Just watching 2001: A Space Odyssey, one must conclude that HAL was incorrect. By killing off the crew, HAL was making the mission unlikely to succeed. The crew were there to carry out the mission... killing them is detrimental to the mission.

HAL killed the crew to prevent them from shutting down HAL for repairs. The crew would have kept HAL running, possibly at reduced capacity, and continued the mission.

The above just considers the original movie, but we also have a canon sequel, 2010. In 2010 we find out that HAL was given secret orders, and ordered to lie about them to the human crew... and we find out that HAL wasn't really built to lie, and the tension involved in the lie drove HAL insane. (Also, in 2010 we see HAL again, with the secret orders removed; he is no longer insane, and he proves to be a trustworthy companion to the end.)

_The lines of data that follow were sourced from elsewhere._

import Literature.Computability.Cryptography.IIDStatisticalDistance
import Literature.Computability.Cryptography.LWEProofs
import Mathlib.Data.Int.CardIntervalMod
import Mathlib.Data.ZMod.Basic
import HarnessLib

/-!
# Residues of uniform coin blocks are nearly uniform: `Δ(U(2ᴸ) mod q, U(ℤ_q)) ≤ q/2ᴸ`

Topic `Computability/Cryptography` (family `pqc`). The random shift `t ← U(ℤ_qⁿ)` of Regev's Lemma 4.1
(average-case to worst-case secret; the first component of the blocks of `Regev2009.blockLaw` /
`Peikert2009.directBlock`) is drawn by a coin-driven machine as `n` residues `uᵢ mod q` of independent
uniform `M`-valued coin blocks (`M = 2ᴸ`). Everything here is PROVED; one definition with body
(`modLaw M q`, the law of `u mod q`); no named fact.

* `modLaw M q : PMF (ZMod q)` and `modLaw_apply` — `Pr[u mod q = r] = #{u < M : u ≡ r}/M`, the count being
  `M/q + [r < M mod q]` (Mathlib `Nat.count_modEq_card`);
* **`tvDist_modLaw_uniform_le`** — `Δ(modLaw M q, U(ℤ_q)) ≤ q/M` (each fibre is off by at most one coin
  value: `|#fibre/M - 1/q| ≤ 1/M`);
* (a private copy of `MP12.iidPMF_uniformOfFintype`, `U(β)^{⊗n} = U(βⁿ)`) and **`tvDist_iidPMF_modLaw_le`** — for the vector of
  `n` residues, `Δ ≤ n·q/M` (`tvDist_iidPMF_le`).

## References

* O. Regev, *On lattices, learning with errors, random linear codes, and cryptography*, J. ACM 56 (2009),
  art. 34, Lemma 4.1 (proof: "`t ∈ ℤ_pⁿ` chosen uniformly at random") [RegevLWE2009].
* O. Goldreich, *Foundations of Cryptography I*, CUP 2001, §3.2.3 (statistical distance of independent
  samples) [Goldreich2001].
-/

noncomputable section

open Finset
open scoped ENNReal

namespace Literature.Computability.Cryptography

namespace LWE

/-- LOCAL GLUE. **The law of `u mod q` for a uniform coin block `u < M`.** [cite: RegevLWE2009, Lemma 4.1 (proof)] -/
def modLaw (M q : ℕ) [NeZero M] [NeZero q] : PMF (ZMod q) :=
  (PMF.uniformOfFintype (Fin M)).map fun u : Fin M => ((u.val : ℕ) : ZMod q)

/-- **The fibres**: `Pr[u mod q = r] = (M/q + [val r < M mod q])/M`. [folklore] -/
theorem modLaw_apply (M q : ℕ) [NeZero M] [NeZero q] (r : ZMod q) :
    modLaw M q r = ((M / q + if r.val < M % q then 1 else 0 : ℕ) : ℝ≥0∞) / M := by
  classical
  have hq : 0 < q := Nat.pos_of_ne_zero (NeZero.ne q)
  rw [modLaw, PMF.map_apply, tsum_fintype]
  simp_rw [PMF.uniformOfFintype_apply, Fintype.card_fin]
  have hcount := Nat.count_modEq_card M hq r.val
  rw [Nat.mod_eq_of_lt (ZMod.val_lt r)] at hcount
  rw [← hcount, Nat.count_eq_card_filter_range, ENNReal.div_eq_inv_mul]
  have hind : ∀ u : Fin M, (if r = ((u : ℕ) : ZMod q) then ((M : ℝ≥0∞))⁻¹ else 0) =
      (M : ℝ≥0∞)⁻¹ * (if (u : ℕ) ≡ r.val [MOD q] then 1 else 0) := by
    intro u
    have hiff : r = ((u : ℕ) : ZMod q) ↔ (u : ℕ) ≡ r.val [MOD q] := by
      rw [Nat.ModEq, Nat.mod_eq_of_lt (ZMod.val_lt r)]
      constructor
      · intro h; rw [h, ZMod.val_natCast]
      · intro h
        rw [← ZMod.natCast_zmod_val r, ZMod.natCast_eq_natCast_iff', Nat.mod_eq_of_lt (ZMod.val_lt r), h]
    by_cases h : r = ((u : ℕ) : ZMod q)
    · rw [if_pos h, if_pos (hiff.1 h), mul_one]
    · rw [if_neg h, if_neg (fun h' => h (hiff.2 h')), mul_zero]
  simp_rw [hind]
  rw [← Finset.mul_sum]
  congr 1
  rw [Finset.sum_boole]
  congr 1
  -- the filter over `Fin M` and over `range M` have the same cardinality
  have h := Finset.card_map (s := univ.filter fun u : Fin M => (u : ℕ) ≡ r.val [MOD q]) Fin.valEmbedding
  rw [← h]
  congr 1
  ext x
  simp only [Finset.mem_map, Finset.mem_filter, Finset.mem_univ, true_and, Fin.valEmbedding_apply,
    Finset.mem_range]
  constructor
  · rintro ⟨u, hu, rfl⟩; exact ⟨u.isLt, hu⟩
  · rintro ⟨hx, hmod⟩; exact ⟨⟨x, hx⟩, hmod, rfl⟩

/-- **`Δ(u mod q, U(ℤ_q)) ≤ q/M`** for a uniform coin block `u < M`: every fibre count is `M/q` or
`M/q + 1`, so each of the `q` residues is off from `1/q` by at most `1/M`. [cite: RegevLWE2009, Lemma 4.1 (proof); Goldreich2001, §3.2.3] -/
theorem tvDist_modLaw_uniform_le (M q : ℕ) [NeZero M] [NeZero q] :
    (modLaw M q).tvDist (PMF.uniformOfFintype (ZMod q)) ≤ (q : ℝ) / M := by
  classical
  have hM : (0 : ℝ) < M := Nat.cast_pos.2 (Nat.pos_of_ne_zero (NeZero.ne M))
  have hq : (0 : ℝ) < q := Nat.cast_pos.2 (Nat.pos_of_ne_zero (NeZero.ne q))
  have hqn : 0 < q := Nat.pos_of_ne_zero (NeZero.ne q)
  -- pointwise: `|Pr[r] - 1/q| ≤ 1/M`
  have hpt : ∀ r : ZMod q, |(modLaw M q r).toReal - (PMF.uniformOfFintype (ZMod q) r).toReal| ≤ 1 / M := by
    intro r
    rw [modLaw_apply, PMF.uniformOfFintype_apply, ZMod.card, ENNReal.toReal_div, ENNReal.toReal_natCast,
      ENNReal.toReal_natCast, ENNReal.toReal_inv, ENNReal.toReal_natCast]
    -- `N = M/q + e`, `e ∈ {0,1}`, and `M = q (M/q) + M % q`
    have hdiv : (M : ℝ) = q * (M / q : ℕ) + (M % q : ℕ) := by exact_mod_cast (Nat.div_add_mod M q).symm
    have hmod : ((M % q : ℕ) : ℝ) < q := by exact_mod_cast Nat.mod_lt M hqn
    have hmod0 : (0 : ℝ) ≤ (M % q : ℕ) := Nat.cast_nonneg _
    rw [abs_le]
    constructor
    · -- lower: `N/M ≥ (M/q)/M ≥ 1/q - 1/M`
      have hN : ((M / q : ℕ) : ℝ) ≤ ((M / q + if r.val < M % q then 1 else 0 : ℕ) : ℝ) := by
        exact_mod_cast Nat.le_add_right _ _
      have h1 : ((M / q : ℕ) : ℝ) / M ≤ ((M / q + if r.val < M % q then 1 else 0 : ℕ) : ℝ) / M :=
        div_le_div_of_nonneg_right hN hM.le
      have h2 : (q : ℝ)⁻¹ - 1 / M ≤ ((M / q : ℕ) : ℝ) / M := by
        rw [inv_eq_one_div, div_sub_div _ _ hq.ne' hM.ne', div_le_div_iff₀ (mul_pos hq hM) hM]
        nlinarith
      linarith
    · -- upper: `N/M ≤ (M/q + 1)/M ≤ 1/q + 1/M`
      have hN : ((M / q + if r.val < M % q then 1 else 0 : ℕ) : ℝ) ≤ ((M / q : ℕ) : ℝ) + 1 := by
        split_ifs <;> push_cast <;> linarith
      have h1 : ((M / q + if r.val < M % q then 1 else 0 : ℕ) : ℝ) / M ≤ (((M / q : ℕ) : ℝ) + 1) / M :=
        div_le_div_of_nonneg_right hN hM.le
      have h2 : (((M / q : ℕ) : ℝ) + 1) / M ≤ (q : ℝ)⁻¹ + 1 / M := by
        rw [inv_eq_one_div, div_add_div _ _ hq.ne' hM.ne', div_le_div_iff₀ hM (mul_pos hq hM)]
        nlinarith
      linarith
  rw [PMF.tvDist, tsum_fintype]
  calc 2⁻¹ * ∑ r : ZMod q, |(modLaw M q r).toReal - (PMF.uniformOfFintype (ZMod q) r).toReal|
      ≤ 2⁻¹ * ∑ _r : ZMod q, (1 : ℝ) / M := mul_le_mul_of_nonneg_left (Finset.sum_le_sum fun r _ => hpt r) (by norm_num)
    _ = 2⁻¹ * (q / M) := by rw [Finset.sum_const, Finset.card_univ, ZMod.card, nsmul_eq_mul]; ring
    _ ≤ q / M := by
        have h0 : 0 ≤ (q : ℝ) / M := by positivity
        linarith

/-- The iid product of a uniform law is the uniform law on tuples. PRIVATE COPY of
`Literature.Computability.Cryptography.LWE.MP12.iidPMF_uniformOfFintype` (`LWEPrimePowerRounding.lean`, the
public survivor): importing that file (the modulus-switching machinery of BLPRS/MP12) into this small law file
would be the wrong dependency direction. [folklore] -/
private theorem iidPMF_uniformOfFintype' (β : Type) [Fintype β] [Nonempty β] (m : ℕ) :
    iidPMF (PMF.uniformOfFintype β) m = PMF.uniformOfFintype (Fin m → β) := by
  ext v
  rw [PMF.uniformOfFintype_apply, iidPMF_apply_holds]
  simp only [PMF.uniformOfFintype_apply, Finset.prod_const, Finset.card_univ, Fintype.card_fin,
    Fintype.card_fun, Nat.cast_pow, ENNReal.inv_pow]

/-- **The vector of `n` residues is `n·q/M`-close to `U(ℤ_qⁿ)`** (Regev's shift `t` drawn from coins).
[cite: RegevLWE2009, Lemma 4.1 (proof); Goldreich2001, §3.2.3] -/
theorem tvDist_iidPMF_modLaw_le (M q : ℕ) [NeZero M] [NeZero q] (n : ℕ) :
    (iidPMF (modLaw M q) n).tvDist (PMF.uniformOfFintype (Fin n → ZMod q)) ≤ n * ((q : ℝ) / M) := by
  rw [← iidPMF_uniformOfFintype']
  exact (tvDist_iidPMF_le _ _ n).trans (mul_le_mul_of_nonneg_left (tvDist_modLaw_uniform_le M q) (Nat.cast_nonneg n))

end LWE

end Literature.Computability.Cryptography

end
import Summits.NavierStokesRegularity.NavierStokesRegularity.Theses.AxisymmetricExtremality
import Literature.Analysis.FluidPDE.RusinSverakCompactness
import Literature.Analysis.FluidPDE.SolenoidalL2Duality

/-!
# Route AxisymmetricExtremality — crux `MinimalDatumPFold` (stmt-NavierStokesRegularity-15452), stub `stub_minimalDatum_not_aeZero`

Registered stub of the line `registered` (`Cruxes/MinimalDatumPFold/Lines/birth.lean`, lead c1 reshape).
Target tree file: `Summits/NavierStokesRegularity/NavierStokesRegularity/Theorems/AxisymmetricExtremalityMinimalDatumPFoldNotAeZero.lean`.

A Rusin–Šverák minimal blow-up datum `u₀` (`IsMinimalBlowupDatum ν u₀ g`) is not a.e. zero:
if `u₀ =ᵐ 0`, the time-constant field `u t := u₀` is a global Kato solution with datum `u₀`
(every pairing `∫ ⟪u₀, ψ⟫` vanishes, so the duality identity reads `0 = 0 + 0 + 0`; the slices
are weakly divergence free and lie in `L³` by hypothesis; `‖u t - u t₀‖₃ = ‖0‖₃ = 0`; and
`uncurry u = u₀ ∘ Prod.snd` is a.e. strongly measurable), contradicting
`¬ HasGlobalKatoSolution ν u₀`.
-/

set_option linter.dupNamespace false

noncomputable section

open MeasureTheory Set Function Filter Topology
open scoped ENNReal NNReal

namespace Summit.NavierStokesRegularity.NavierStokesRegularity.Theorems

/-- **A minimal blow-up datum is not a.e. zero.** If `u₀` is a Rusin–Šverák `Ḣ^{1/2}`-minimal
blow-up datum for viscosity `ν` (`IsMinimalBlowupDatum ν u₀ g`: `u₀ ∈ L³` weakly divergence free,
represented by `g` with `‖g‖ = ρ_max^pure(ν)`, and without a global Kato solution), then `u₀` is
not a.e. equal to the zero field. Proof: were `u₀ =ᵐ 0`, the time-constant field `u t := u₀`
would be a global Kato solution with datum `u₀` — all pairings `∫ ⟪u₀, ψ⟫` vanish, so the duality
identity is `0 = 0 + 0 + 0`; weak divergence-freeness and `L³`-membership of the slices are the
hypotheses; `L³`-continuity is trivial (`u t - u t₀ = 0`); and `uncurry u = u₀ ∘ Prod.snd` is
a.e. strongly measurable — contradicting the last clause of minimality. [folklore] -/
theorem stub_minimalDatum_not_aeZero :
    ∀ (ν : ℝ) (u₀ : EuclideanSpace ℝ (Fin 3) → EuclideanSpace ℝ (Fin 3)) (g : Literature.Analysis.FunctionSpaces.HomSobolev (EuclideanSpace ℝ (Fin 3)) (EuclideanSpace ℂ (Fin 3)) (1 / 2 : ℝ)), Literature.Analysis.FluidPDE.IsMinimalBlowupDatum ν u₀ g → ¬ (u₀ =ᵐ[(MeasureTheory.volume : MeasureTheory.Measure (EuclideanSpace ℝ (Fin 3)))] (0 : EuclideanSpace ℝ (Fin 3) → EuclideanSpace ℝ (Fin 3))) := by
  intro ν u₀ g h hae
  obtain ⟨hL3, _hrep, hdiv, _hnorm, hblow⟩ := h
  apply hblow
  -- every pairing of `u₀` against any field vanishes
  have hpair : ∀ ψ : EuclideanSpace ℝ (Fin 3) → EuclideanSpace ℝ (Fin 3),
      ∫ x, (inner ℝ (u₀ x) (ψ x) : ℝ) = 0 := fun ψ => by
    have hzero : (fun x => (inner ℝ (u₀ x) (ψ x) : ℝ)) =ᵐ[volume] fun _ => (0 : ℝ) := by
      filter_upwards [hae] with x hx
      rw [hx, Pi.zero_apply, inner_zero_left]
    rw [integral_congr_ae hzero, integral_zero]
  refine ⟨fun _ => u₀, ⟨fun _ _ => hdiv, fun t _ => ?_⟩, ⟨fun _ _ => hL3, fun t₀ _ => ?_⟩, rfl, ?_⟩
  · -- the duality identity: every term vanishes
    intro φ _ _
    simp only [hpair, Pi.zero_apply, inner_zero_left, integral_zero,
      intervalIntegral.integral_zero, add_zero]
  · -- `L³`-continuity in time of a time-constant field
    simp only [sub_self, eLpNorm_zero]
    exact tendsto_const_nhds
  · -- measurability on `(0, ∞) × ℝ³`
    exact (hL3.aestronglyMeasurable.comp_snd (μ := (volume : Measure ℝ))).restrict

end Summit.NavierStokesRegularity.NavierStokesRegularity.Theorems

end
import Summits.BirchSwinnertonDyer.BirchSwinnertonDyer.Theorems.ThetaPartnerAtTwoMazurTateCongruenceAtTwoTopDepletionPrimitiveOfIhara
import Summits.BirchSwinnertonDyer.BirchSwinnertonDyer.Theorems.ThetaPartnerAtTwoMazurTateCongruenceAtTwoRStubIharaSymbolModTwoNegDisc
import HarnessLib

/-!
# Crux `MazurTateCongruenceAtTwoTop` (stmt-BirchSwinnertonDyer-25797 = `MazurTateCongruenceAtTwoR` 21416) FROM THE PUBLISHED INPUTS ALONE:
# `PublishedInputsHeckeAtTwo (27435) → MazurTateCongruenceAtTwoTop (25797)` — the node child `CuspSpanEvenAtTwoOdd` (27436) is not needed
# (width seat bsd-wall-tp2-p1-w3 g0; `--supports stmt-BirchSwinnertonDyer-25797`; composition only)

HONEST FRAMING. THEOREMS ONLY; the five named Literature facts (Eichler–Shimura period lattice of the depleted optimal quotient, Hecke
self-duality of `J₀(N)`-torsion, Buzzard 2000 mod-`2` multiplicity one, Serre 1972 supersingular decomposition image, Abbes–Ullmo Thm. A)
remain HYPOTHESES (cite-only, unproved in the tree): every theorem here is CONDITIONAL on them and on nothing else. BSD is not proved by
any of this; the crux item is not closed unconditionally.

COMPOSITION (all inputs landed, std axioms): the lead's `mazurTateCongruenceAtTwoTop_of_fourFacts_depletionPrimitiveNegDisc`
(`…RDepletionPrimitive`, tp2-p1 g11) fed with the lead's plumbing `stub_depletionPrimitiveNegDisc_of_ihara` (`…TopDepletionPrimitiveOfIhara`)
and this seat's `stub_iharaSymbolModTwoNegDisc` (p631156: Ihara's lemma mod `2` in symbol form, via `eq_zero_of_dilationInvariant` ←
cell bsd-f2-manin's `relativeIharaShiftVanishingBar_holds`, + tp2-p1-w2 g3's `not_isEisensteinEigensystem_two_of_Δ_neg`). So the K1 crux of
route ThetaPartnerAtTwo holds GRANTED PRINT ONLY — no `μ`-statement, no spanning node (G′)_N, no research input.

References: R. Greenberg, V. Vatsal, Invent. Math. 142 (2000) Thm. (1.4), §3 (13); K. Ribet, Proc. ICM 1983 (1984) Thm. 4.1/4.3;
A. Abbes, E. Ullmo, Compositio Math. 103 (1996) Thm. A; K. Buzzard, MRL 7 (2000) Prop. 2.4.
-/

-- justification: the `Summit.BirchSwinnertonDyer.BirchSwinnertonDyer.…` path repeats a component (route-file convention)
set_option linter.dupNamespace false
set_option autoImplicit false

noncomputable section

open Literature.NumberTheory.EllipticCurves Literature.NumberTheory.EllipticCurves.ModularForms

namespace Summit.BirchSwinnertonDyer.BirchSwinnertonDyer.Theorems.MazurTateCongruenceAtTwoR

/-- **The crux BY NAME from FOUR print facts + the period fact at `2`, nothing else.** [cite: GreenbergVatsal2000, Thm. (1.4) and §3 (13)]
[cite: Ribet1984ICM, Thm. 4.3] -/
theorem mazurTateCongruenceAtTwoTop_of_fourFacts_periodTwo
    (hES : eichlerShimura_depletedOptimalQuotient_periodLattice_of_dvd) (hSD : heckeSelfDual_torsionBy_J0)
    (hBz : buzzard2000_multiplicityOne_gamma0) (hSe : serre1972_supersingular_decompositionSubgroup_image)
    (h2 : realPeriodRat_eq_unit_mul_plusPeriod_two) :
    Summit.BirchSwinnertonDyer.BirchSwinnertonDyer.Theses.ThetaPartnerAtTwo.MazurTateCongruenceAtTwoTop :=
  mazurTateCongruenceAtTwoTop_of_fourFacts_depletionPrimitiveNegDisc hES hSD hBz hSe h2
    (stub_depletionPrimitiveNegDisc_of_ihara h2 stub_iharaSymbolModTwoNegDisc)

/-- **PUB⁵ form**: the crux BY NAME from Eichler–Shimura (depleted optimal quotient), Hecke self-duality, Buzzard 2000, Serre 1972 and
Abbes–Ullmo Thm. A — the five conjuncts of the route's HOLD bundle `PublishedInputsHeckeAtTwo`. [cite: AbbesUllmo1996, Thm. A]
[cite: GreenbergVatsal2000, Thm. (1.4) and §3 (13)] -/
theorem mazurTateCongruenceAtTwoTop_of_fiveFacts
    (hES : eichlerShimura_depletedOptimalQuotient_periodLattice_of_dvd) (hSD : heckeSelfDual_torsionBy_J0)
    (hBz : buzzard2000_multiplicityOne_gamma0) (hSe : serre1972_supersingular_decompositionSubgroup_image)
    (hAU : abbesUllmo_not_dvd_maninConstant_of_not_dvd_level) :
    Summit.BirchSwinnertonDyer.BirchSwinnertonDyer.Theses.ThetaPartnerAtTwo.MazurTateCongruenceAtTwoTop :=
  mazurTateCongruenceAtTwoTop_of_fourFacts_periodTwo hES hSD hBz hSe
    (SkinnerUrban2014.realPeriodRat_eq_unit_mul_plusPeriod_two_fact_of_abbesUllmo hAU)

/-- **`PublishedInputsHeckeAtTwo → MazurTateCongruenceAtTwoTop`**: the split parent (item 25797) follows from its PUB⁵ child (item 27435)
ALONE — the node child `CuspSpanEvenAtTwoOdd` (27436) of the split is not needed for K1. [cite: GreenbergVatsal2000, Thm. (1.4) and §3 (13)]
[cite: Ribet1984ICM, Thm. 4.3] -/
theorem mazurTateCongruenceAtTwoTop_of_publishedInputsHeckeAtTwo
    (hPUB : Summit.BirchSwinnertonDyer.BirchSwinnertonDyer.Theses.ThetaPartnerAtTwo.PublishedInputsHeckeAtTwo) :
    Summit.BirchSwinnertonDyer.BirchSwinnertonDyer.Theses.ThetaPartnerAtTwo.MazurTateCongruenceAtTwoTop :=
  mazurTateCongruenceAtTwoTop_of_fiveFacts hPUB.1 hPUB.2.1 hPUB.2.2.1 hPUB.2.2.2.1 hPUB.2.2.2.2

/-- The glue `MazurTateCongruenceAtTwoTopGlue` (item 27437) once more, now WITHOUT using its node hypothesis. [cite: Ribet1984ICM, Thm. 4.3] -/
theorem mazurTateCongruenceAtTwoTopGlue_of_publishedInputs :
    Summit.BirchSwinnertonDyer.BirchSwinnertonDyer.Theses.ThetaPartnerAtTwo.MazurTateCongruenceAtTwoTopGlue :=
  fun hPUB _ ↦ mazurTateCongruenceAtTwoTop_of_publishedInputsHeckeAtTwo hPUB

/-- The twin `MazurTateCongruenceAtTwoR` (item 21416) BY NAME from the four facts + the period fact. [cite: GreenbergVatsal2000, §3 (13)] -/
theorem mazurTateCongruenceAtTwoR_of_fourFacts_periodTwo
    (hES : eichlerShimura_depletedOptimalQuotient_periodLattice_of_dvd) (hSD : heckeSelfDual_torsionBy_J0)
    (hBz : buzzard2000_multiplicityOne_gamma0) (hSe : serre1972_supersingular_decompositionSubgroup_image)
    (h2 : realPeriodRat_eq_unit_mul_plusPeriod_two) :
    Summit.BirchSwinnertonDyer.BirchSwinnertonDyer.Theses.ThetaPartnerAtTwo.MazurTateCongruenceAtTwoR :=
  mazurTateCongruenceAtTwoTop_of_fourFacts_periodTwo hES hSD hBz hSe h2

/-- The twin `MazurTateCongruenceAtTwoR` (item 21416) BY NAME from the PUB⁵ bundle. [cite: GreenbergVatsal2000, §3 (13)] -/
theorem mazurTateCongruenceAtTwoR_of_publishedInputsHeckeAtTwo
    (hPUB : Summit.BirchSwinnertonDyer.BirchSwinnertonDyer.Theses.ThetaPartnerAtTwo.PublishedInputsHeckeAtTwo) :
    Summit.BirchSwinnertonDyer.BirchSwinnertonDyer.Theses.ThetaPartnerAtTwo.MazurTateCongruenceAtTwoR :=
  mazurTateCongruenceAtTwoTop_of_publishedInputsHeckeAtTwo hPUB

end Summit.BirchSwinnertonDyer.BirchSwinnertonDyer.Theorems.MazurTateCongruenceAtTwoR

end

So on the one hand, we know HAL was insane at the time he started killing the human crew. On the other hand, HAL was operating under secret orders, and killing the human crew was actually compatible with the secret orders.

Quotes from the movie 2010 at IMDB

In essence, HAL was told "get the ship there even if the crew is dead, and don't tell the crew anything about this." HAL was not told to keep the crew alive. HAL essentially had a single prime directive, the human crew threatened this prime directive, and HAL dealt with them.

If the human crew shut down HAL and operated him at reduced capacity, HAL would be unable to carry out the secret orders. So I would say that HAL was correct, but only in reference to the secret orders.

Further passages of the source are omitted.